Many laboratories suggest a roughly four percent variant of uncertain significance rate on BRCA1/BRCA2 DNA testing. These are results where the meaning is unknown and the results should not be used in medical management decisions. However, it is a test result that is often misinterpreted and misunderstood, and has the potential to cause unnecessary anxiety and harm.

In Dr. King's commentary regarding the article, she suggests that laboratories report only clear normal or clearly harmful results and withhold variant results. The reason to withhold the variant results is to decrease confusion or misinterpretation of the results by patients or providers, but it also reveals a need for greater preparation and education of providers and the public before the value of general population screening could be fully realized. In addition, it emphasizes the importance of risk assessment and genetic counseling by an expert such as a genetic counselor.

I understand Dr. King's concept and her concerns that have led her to recommend universal screening, but the current system needs to do a better job at collecting sufficient family history information to accurately identify and triage patients who might benefit from genetic counseling and/or genetic testing. Without a systematic process to collect this information and without significant education for providers and the general public, many individuals may not have their mutation identified until after a cancer has occurred.

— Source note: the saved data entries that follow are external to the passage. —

include hL hε hZ hn0 hq hj in
/-- **THE CORE of road T.**  For `q : G → A` over `Spec R` with `q ^ n = 1` (`n ≥ 1`) and `j : Z → G` with `j ≫ q = i` the
representing immersion of `K(L)`: every infinitesimal neighbourhood `Spec(𝒪_{G,t}/𝔪^{k+1}) → G` of a point `t` of `j(Z)` factors
through `j` — see the module docstring (theorem of the square ⇒ `n`-torsion class; reduction in `K(L)` ⇒ trivial on the closed
fibre; ★ Stein ⇒ units lift; TORSION RIGIDITY ★ (T2) ⇒ trivial; representability ★ ⇒ factorisation).
[cite: MumfordAV1970, §13 (p. 123)] [cite: MumfordFogartyKirwan1994, Ch. 6 §2 Prop. 6.13 (iii) (p. 123)] [cite: GortzWedhorn2023, Cor. 24.63 (p. 404)] -/
theorem exists_infinitesimal_fac_of_pow_eq_one (t : G.left) (ht : t ∈ Set.range j.left.base) (k : ℕ) :
    ∃ v : Spec (.of (G.left.presheaf.stalk t ⧸ maximalIdeal (G.left.presheaf.stalk t) ^ (k + 1))) ⟶ Z.left,
      v ≫ j.left = Spec.map (CommRingCat.ofHom (Ideal.Quotient.mk (maximalIdeal (G.left.presheaf.stalk t) ^ (k + 1)))) ≫
        G.left.fromSpecStalk t := by
  obtain ⟨z, rfl⟩ := ht
  -- notation: the Artin local ring `B = 𝒪/𝔪^{k+1}`, its residue map `ρ : B ↠ κ(t)`, the point `g : Spec B → G`
  set O := G.left.presheaf.stalk (j.left.base z) with hO
  haveI : IsLocalRing (↑O ⧸ maximalIdeal ↑O ^ (k + 1)) := isLocalRing_stalk_quot (G := G) (j.left.base z) k
  have hle : maximalIdeal ↑O ^ (k + 1) ≤ RingHom.ker (IsLocalRing.residue ↑O) := by
    rw [IsLocalRing.ker_residue]; exact Ideal.pow_le_self (Nat.succ_ne_zero k)
  let ρ : (↑O ⧸ maximalIdeal ↑O ^ (k + 1)) →+* G.left.residueField (j.left.base z) :=
    Ideal.Quotient.lift _ (IsLocalRing.residue ↑O) fun a ha => hle ha
  have hρ : Function.Surjective ρ := fun x => by
    obtain ⟨a, rfl⟩ := IsLocalRing.residue_surjective x
    exact ⟨Ideal.Quotient.mk _ a, Ideal.Quotient.lift_mk _ _ _⟩
  have hρmk : (CommRingCat.ofHom (Ideal.Quotient.mk (maximalIdeal ↑O ^ (k + 1)))) ≫ CommRingCat.ofHom ρ =
      G.left.residue (j.left.base z) := by
    ext a; rfl
  set g : Spec (.of (↑O ⧸ maximalIdeal ↑O ^ (k + 1))) ⟶ G.left :=
    Spec.map (CommRingCat.ofHom (Ideal.Quotient.mk (maximalIdeal ↑O ^ (k + 1)))) ≫ G.left.fromSpecStalk (j.left.base z) with hg
  have hgρ : Spec.map (CommRingCat.ofHom ρ) ≫ g = G.left.fromSpecResidueField (j.left.base z) := by
    rw [hg, ← Category.assoc, ← Spec.map_comp, hρmk]; rfl
  -- the Artin point `u : T → A` and its reduction `τ : T₀ → T`
  let T : Over (Spec (.of R)) := Over.mk (g ≫ G.hom)
  let g' : T ⟶ G := Over.homMk g rfl
  let u : T ⟶ A.X := g' ≫ q
  let T₀ : Over (Spec (.of R)) := Over.mk (G.left.fromSpecResidueField (j.left.base z) ≫ G.hom)
  let τ : T₀ ⟶ T := Over.homMk (Spec.map (CommRingCat.ofHom ρ)) (by
    change Spec.map (CommRingCat.ofHom ρ) ≫ g ≫ G.hom = G.left.fromSpecResidueField (j.left.base z) ≫ G.hom
    rw [← Category.assoc, hgρ])
  -- `u ^ n = 1`, so `a := (1 × u)^*[Λ]c` is `n`-torsion
  have hun : u ^ n = 1 := by
    change (g' ≫ q) ^ n = 1
    rw [← MonObj.comp_pow, hq, MonObj.comp_one]
  have hpow : (CechPic.pullback (A.X ◁ u).left (A.mumfordClass (detClass (HasRank.isFiniteLocallyFree' hL)))) ^ n = 1 := by
    rw [← A.pullback_whiskerLeft_pow_mumfordClass _ hε u n, hun, A.pullback_whiskerLeft_mumfordClass_eq_one_iff,
      A.pullback_whiskerLeft_one_mul, A.pullback_snd_one _ hε, mul_one]
  -- the reduction `τ ≫ u` is the point `z ∈ Z = K(L)`
  obtain ⟨v₀, hv₀⟩ := IsClosedImmersion.exists_fromSpecResidueField_fac j.left z
  have hmem₀ : A.MemKOfL L (τ ≫ u) := by
    refine (hZ T₀ (τ ≫ u)).mp ⟨Over.homMk v₀ ?_, ?_⟩
    · change v₀ ≫ Z.hom = G.left.fromSpecResidueField (j.left.base z) ≫ G.hom
      rw [← Over.w j, ← Category.assoc, hv₀]
    · ext
      change v₀ ≫ i.left = Spec.map (CommRingCat.ofHom ρ) ≫ g ≫ q.left
      rw [← hj, Over.comp_left, ← Category.assoc, hv₀, ← Category.assoc, hgρ]
  have hpull : CechPic.pullback (A.X ◁ τ).left
      (CechPic.pullback (A.X ◁ u).left (A.mumfordClass (detClass (HasRank.isFiniteLocallyFree' hL)))) = 1 := by
    rw [← pullback_comp_left, ← MonoidalCategory.whiskerLeft_comp]
    exact (A.memKOfL_iff_mumfordClass hL _).mp hmem₀
  -- the closed fibre `A_{κ(t)} ↪ A_T`: a surjective closed immersion along which units lift; `n` is a unit
  haveI : IsClosedImmersion τ.left := by
    change IsClosedImmersion (Spec.map (CommRingCat.ofHom ρ))
    exact IsClosedImmersion.spec_of_surjective _ hρ
  haveI : Surjective τ.left := by
    change Surjective (Spec.map (CommRingCat.ofHom ρ))
    haveI : Subsingleton ↥(Spec (CommRingCat.of (↑O ⧸ maximalIdeal ↑O ^ (k + 1)))) :=
      subsingleton_spec_stalk_quot (G := G) (j.left.base z) k
    exact ⟨fun x => ⟨closedPoint _, Subsingleton.elim _ _⟩⟩
  haveI : IsClosedImmersion (A.X ◁ τ).left :=
    MorphismProperty.of_isPullback (P := @IsClosedImmersion) (SubalgApprox.isPullback_whiskerLeft_left A.X τ).flip inferInstance
  haveI : Surjective (A.X ◁ τ).left := inferInstance
  have hlift : ∀ w : Γ((A.X ⊗ T₀).left, ⊤), IsUnit w → ∃ v : Γ((A.X ⊗ T).left, ⊤), IsUnit v ∧ (A.X ◁ τ).left.appTop v = w :=
    A.exists_isUnit_appTop_whiskerLeft τ
      (fun w hw => exists_isUnit_appTop_specMap_of_surjective ρ hρ w hw)
  have hnu : IsUnit ((n : ℕ) : Γ((A.X ⊗ T).left, ⊤)) := isUnit_natCast_Γ (A.X ⊗ T) hn0
  -- TORSION RIGIDITY (T2): `a = 1`, so `u ∈ K(L)(T)` and `T → G` factors through `Z`
  have ha : CechPic.pullback (A.X ◁ u).left (A.mumfordClass (detClass (HasRank.isFiniteLocallyFree' hL))) = 1 :=
    CechPic.eq_one_of_pow_eq_one_of_pullback_eq_one (A.X ◁ τ).left hlift hnu hpow hpull
  obtain ⟨v, hv⟩ := (hZ T u).mpr ((A.memKOfL_iff_mumfordClass hL u).mpr ha)
  refine ⟨v.left, ?_⟩
  have hvj : v ≫ j = g' := by
    rw [← cancel_mono q, Category.assoc, hj, hv]
  change v.left ≫ j.left = g'.left
  rw [← Over.comp_left, hvj]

It is premature to suggest that the medical system is prepared to implement general population screening of BRCA1 and BRCA2 mutations, and more harm than good can happen as a result. A significant amount of work must be done to get the medical system and providers ready to handle the volume of patients, ensure that patients receive high-quality care and understand their results, ensure the psychosocial issues associated with genetic testing are addressed, and guarantee access to experts before making potentially life-changing medical decisions.

In addition, significant education is needed for the medical community and the lay public to fully realize the benefits of the technology to reduce cancer risks.

The data from Dr. King's study is important and I am grateful that she has initiated a conversation about how the population might maximize the benefit from genetic screening. It is imperative, however, that genetic counseling and risk assessment remain a part of the process for patients to make the best health choices for themselves.

It is premature to make this leap without putting the safeguards in place to protect the patients utilizing the DNA testing and resources to ensure the information is used well.

© 2014 by Lippincott Williams & Wilkins, Inc.